返回列表 发帖

Reading 12: Multiple Regression and Issues in Regression Analy

Session 3: Quantitative Methods for Valuation
Reading 12: Multiple Regression and Issues in Regression Analysis

LOS a: Formulate a multiple regression equation to describe the relation between a dependent variable and several independent variables, determine the statistical significance of each independent variable, and interpret the estimated coefficients and their p-values.

 

 

Which of the following statements regarding the results of a regression analysis is least accurate? The:

A)
slope coefficient in a multiple regression is the change in the dependent variable for a one-unit change in the independent variable, holding all other variables constant.
B)
slope coefficient in a multiple regression is the value of the dependent variable for a given value of the independent variable.
C)
slope coefficients in the multiple regression are referred to as partial betas.


 

The slope coefficient is the change in the dependent variable for a one-unit change in the independent variable.

William Brent, CFA, is the chief financial officer for Mega Flowers, one of the largest producers of flowers and bedding plants in the Western United States. Mega Flowers grows its plants in three large nursery facilities located in California. Its products are sold in its company-owned retail nurseries as well as in large, home and garden “super centers”. For its retail stores, Mega Flowers has designed and implemented marketing plans each season that are aimed at its consumers in order to generate additional sales for certain high-margin products. To fully implement the marketing plan, additional contract salespeople are seasonally employed. 

For the past several years, these marketing plans seemed to be successful, providing a significant boost in sales to those specific products highlighted by the marketing efforts. However, for the past year, revenues have been flat, even though marketing expenditures increased slightly. Brent is concerned that the expensive seasonal marketing campaigns are simply no longer generating the desired returns, and should either be significantly modified or eliminated altogether. He proposes that the company hire additional, permanent salespeople to focus on selling Mega Flowers’ high-margin products all year long. The chief operating officer, David Johnson, disagrees with Brent. He believes that although last year’s results were disappointing, the marketing campaign has demonstrated impressive results for the past five years, and should be continued.
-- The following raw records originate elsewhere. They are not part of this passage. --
import Summits.AtomisticToContinuum.BoseEinsteinCondensation.Theses.BECThomsonPrinciple
import Summits.AtomisticToContinuum.BoseEinsteinCondensation.Theorems.BECThomsonPrinciplePeriodicToDirichletAnchors
import Summits.AtomisticToContinuum.BoseEinsteinCondensation.Theorems.BECThomsonPrinciplePeriodicToDirichletResidual
import Summits.AtomisticToContinuum.BoseEinsteinCondensation.Theses.BECPeriodicReduction

/-!
# Route `BECThomsonPrinciple`, item `Assembly` (stmt-AtomisticToContinuum-14549) — reductions

`Assembly := GaussianDominationCan → _root_.BoseEinsteinCondensation` ("it suffices to show canonical
`T = 0` Gaussian domination on the torus"). It is the composition of the two transfer cruxes of the
route — `GDTransfer : GaussianDominationCan → PeriodicBEC` (stmt-AtomisticToContinuum-9482, variational
`T = 0` Kennedy–Lieb–Shastry) and `PeriodicToDirichlet : PeriodicBEC → BoseEinsteinCondensation`
(stmt-AtomisticToContinuum-9483) — i.e. the route's deciding theorem `closes` curried
(`assembly_of_transfer`).

Over the tree, `PeriodicToDirichlet` is already reduced to the single registered open stub
`RewardPaysTheWall.Unrewarding` of the crux line `reward-pays-the-wall`
(`RewardPaysTheWall.periodicToDirichlet_of_unrewarding`,
`Theorems/BECThomsonPrinciplePeriodicToDirichletAnchors.lean`), so the item is closed modulo exactly
two named open statements: `GDTransfer` and `Unrewarding` (`assembly_of_gdTransfer_of_unrewarding`).
Pure logic; the analytic content lives in those two statements. Helpers `--supports`
stmt-AtomisticToContinuum-14549; the closing theorem `assembly_proof : Assembly` is to be appended here
once both land.
-/

namespace Summit.AtomisticToContinuum.BoseEinsteinCondensation.Theorems

open Summit.AtomisticToContinuum.BoseEinsteinCondensation.Theses.BECThomsonPrinciple

/-- `Assembly` from the two transfer cruxes of the route: `GDTransfer` turns canonical Gaussian
domination into periodic BEC, `PeriodicToDirichlet` turns periodic BEC into the audited Dirichlet
conjunct (the deciding theorem `closes`, curried). [folklore] -/
theorem assembly_of_transfer (hT : GDTransfer) (hP : PeriodicToDirichlet) : Assembly :=
  fun hG => closes hG hT hP

/-- `Assembly` modulo the two open statements left in the tree: the crux `GDTransfer`
(stmt-AtomisticToContinuum-9482) and the registered stub `RewardPaysTheWall.Unrewarding` of crux
`PeriodicToDirichlet` (stmt-AtomisticToContinuum-9483), via the landed anchors
`RewardPaysTheWall.periodicToDirichlet_of_unrewarding`. [folklore] -/
theorem assembly_of_gdTransfer_of_unrewarding (hT : GDTransfer)
    (hU : RewardPaysTheWall.Unrewarding) : Assembly :=
  assembly_of_transfer hT (RewardPaysTheWall.periodicToDirichlet_of_unrewarding hU)

end Summit.AtomisticToContinuum.BoseEinsteinCondensation.Theorems

/-! ## Further reductions (session 2026-08-16, seat -1)

`Assembly` closed modulo other pairs of named open statements of the tree, so that whichever lands
first closes the item by a one-liner: the per-potential boundary transfer `BoundaryTransferWeak`
(stmt-AtomisticToContinuum-0827, the shared crux of every periodic-first route) in place of
`PeriodicToDirichlet`, and torus BEC `PeriodicBEC` (route `BECPeriodicReduction`, targeted by several
routes) in place of `GaussianDominationCan ∧ GDTransfer`. Pure logic. -/

namespace Summit.AtomisticToContinuum.BoseEinsteinCondensation.Theorems

open Summit.AtomisticToContinuum.BoseEinsteinCondensation.Theses
open Summit.AtomisticToContinuum.BoseEinsteinCondensation.Theses.BECThomsonPrinciple

/-- `PeriodicToDirichlet` from the per-potential transfer `BoundaryTransferWeak` (stmt-0827): the
antecedent `PeriodicBEC` at `v` is verbatim the hypothesis of `BoundaryTransferWeak v`. [folklore] -/
theorem periodicToDirichlet_of_boundaryTransferWeak (hB : BECPeriodicReduction.BoundaryTransferWeak) :
    PeriodicToDirichlet :=
  fun hP v hv => hB v hv (hP v hv)

/-- `Assembly` modulo `GDTransfer` (stmt-9482) and `BoundaryTransferWeak` (stmt-0827). [folklore] -/
theorem assembly_of_gdTransfer_of_boundaryTransferWeak (hT : GDTransfer)
    (hB : BECPeriodicReduction.BoundaryTransferWeak) : Assembly :=
  assembly_of_transfer hT (periodicToDirichlet_of_boundaryTransferWeak hB)

/-- `Assembly` modulo torus BEC itself (`BECPeriodicReduction.PeriodicBEC`, verbatim the consequent of
`GDTransfer`) and `PeriodicToDirichlet` (stmt-9483): then `GaussianDominationCan` is not consumed.
[folklore] -/
theorem assembly_of_periodicBEC_of_periodicToDirichlet (hPB : BECPeriodicReduction.PeriodicBEC)
    (hP : PeriodicToDirichlet) : Assembly :=
  fun _ => hP hPB

/-- `Assembly` modulo torus BEC and the registered stub `RewardPaysTheWall.Unrewarding` of crux
`PeriodicToDirichlet`. [folklore] -/
theorem assembly_of_periodicBEC_of_unrewarding (hPB : BECPeriodicReduction.PeriodicBEC)
    (hU : RewardPaysTheWall.Unrewarding) : Assembly :=
  assembly_of_periodicBEC_of_periodicToDirichlet hPB
    (RewardPaysTheWall.periodicToDirichlet_of_unrewarding hU)

/-- `Assembly` modulo torus BEC and `BoundaryTransferWeak` (stmt-0827). [folklore] -/
theorem assembly_of_periodicBEC_of_boundaryTransferWeak (hPB : BECPeriodicReduction.PeriodicBEC)
    (hB : BECPeriodicReduction.BoundaryTransferWeak) : Assembly :=
  assembly_of_periodicBEC_of_periodicToDirichlet hPB (periodicToDirichlet_of_boundaryTransferWeak hB)

/-- `Assembly` from the audited conjunct itself: any route closing `BoseEinsteinCondensation` closes
this item. [folklore] -/
theorem assembly_of_bec (h : _root_.BoseEinsteinCondensation) : Assembly :=
  fun _ => h

end Summit.AtomisticToContinuum.BoseEinsteinCondensation.Theorems

/-! ## Reduction to the weakest residual of crux `PeriodicToDirichlet` (session 2026-08-16, seat -3)

Since `Theorems/BECThomsonPrinciplePeriodicToDirichletResidual.lean` the line `reward-pays-the-wall` of
crux `PeriodicToDirichlet` (stmt-AtomisticToContinuum-9483) is landed up to one reward-free,
single-boundary-condition residual in one Dirichlet cube — "rewarded upper bound ⟹ ground-state BEC",
equivalently (below the density cap) "condensed near-ground states ⟹ ground-state BEC"
(`RewardPaysTheWall.periodicToDirichlet_of_upperBoundToBEC`,
`RewardPaysTheWall.periodicToDirichlet_of_condensedToBEC`, hypotheses spelled out there). Composing with
`assembly_of_transfer` closes `Assembly` modulo `GDTransfer` (stmt-AtomisticToContinuum-9482) and that
residual (in either form), so that `assembly_proof` stays a one-liner against whichever statement
lands. Pure logic; the hypotheses below are those two hypotheses verbatim. -/

namespace Summit.AtomisticToContinuum.BoseEinsteinCondensation.Theorems

open Filter
open scoped ENNReal
open Literature.MathematicalPhysics.QuantumManyBody.BoseGas
open Summit.AtomisticToContinuum.BoseEinsteinCondensation.Theses.BECThomsonPrinciple

/-- `Assembly` modulo `GDTransfer` (stmt-9482) and the residual "rewarded upper bound ⟹ BEC" of
crux `PeriodicToDirichlet` (the hypothesis of
`RewardPaysTheWall.periodicToDirichlet_of_upperBoundToBEC`, verbatim). [folklore] -/
theorem assembly_of_gdTransfer_of_upperBoundToBEC (hT : GDTransfer)
    (h : ∀ v : ℝ → ℝ≥0∞, IsRepulsiveFiniteRange v → ∃ ρ₄ : ℝ, 0 < ρ₄ ∧ ∀ ρ : ℝ, 0 < ρ → ρ < ρ₄ →
      ∀ c : ℝ, 0 < c → c ≤ 1 → RewardPaysTheWall.RewardedUpperBound v ρ c →
        HasGroundStateBEC v ρ) :
    Assembly :=
  assembly_of_transfer hT (RewardPaysTheWall.periodicToDirichlet_of_upperBoundToBEC h)

/-- `Assembly` modulo `GDTransfer` (stmt-9482) and the residual "condensed near-ground states ⟹
BEC" of crux `PeriodicToDirichlet` (the hypothesis of
`RewardPaysTheWall.periodicToDirichlet_of_condensedToBEC`, verbatim; it is the registered stub
`stub_condensedToBEC` of that crux's gen-1 skeleton `Lines/reward_pays_the_wall.lean`). [folklore] -/
theorem assembly_of_gdTransfer_of_condensedToBEC (hT : GDTransfer)
    (h : ∀ v : ℝ → ℝ≥0∞, IsRepulsiveFiniteRange v → ∃ ρ₄ : ℝ, 0 < ρ₄ ∧ ∀ ρ : ℝ, 0 < ρ → ρ < ρ₄ →
      ∀ c : ℝ, 0 < c → c ≤ 1 →
        (∀ θ : ℝ, 0 < θ → ∀ᶠ N : ℕ in atTop, ∃ Ψ : TrialState N (sideLength ρ N),
          energy v Ψ ≤ groundStateEnergy v N (sideLength ρ N) + ENNReal.ofReal (θ * N) ∧
            ENNReal.ofReal ((c - θ) * N) ≤ occupation N (boxConstantMode (sideLength ρ N)) Ψ.ψ) →
        HasGroundStateBEC v ρ) :
    Assembly :=
  assembly_of_transfer hT (RewardPaysTheWall.periodicToDirichlet_of_condensedToBEC h)

end Summit.AtomisticToContinuum.BoseEinsteinCondensation.Theorems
His belief is that the prior years’ performance can be used as a gauge for future results, and that a simple increase in the sales force will not bring about the desired results. 

Brent gathers information regarding quarterly sales revenue and marketing expenditures for the past five years. Based upon historical data, Brent derives the following regression equation for Mega Flowers (stated in millions of dollars):

Expected Sales = 12.6 + 1.6 (Marketing Expenditures) + 1.2 (# of Salespeople)

Brent shows the equation to Johnson and tells him, “This equation shows that a $1 million increase in marketing expenditures will increase the independent variable by $1.6 million, all other factors being equal.” Johnson replies, “It also appears that sales will equal $12.6 million if all independent variables are equal to zero.”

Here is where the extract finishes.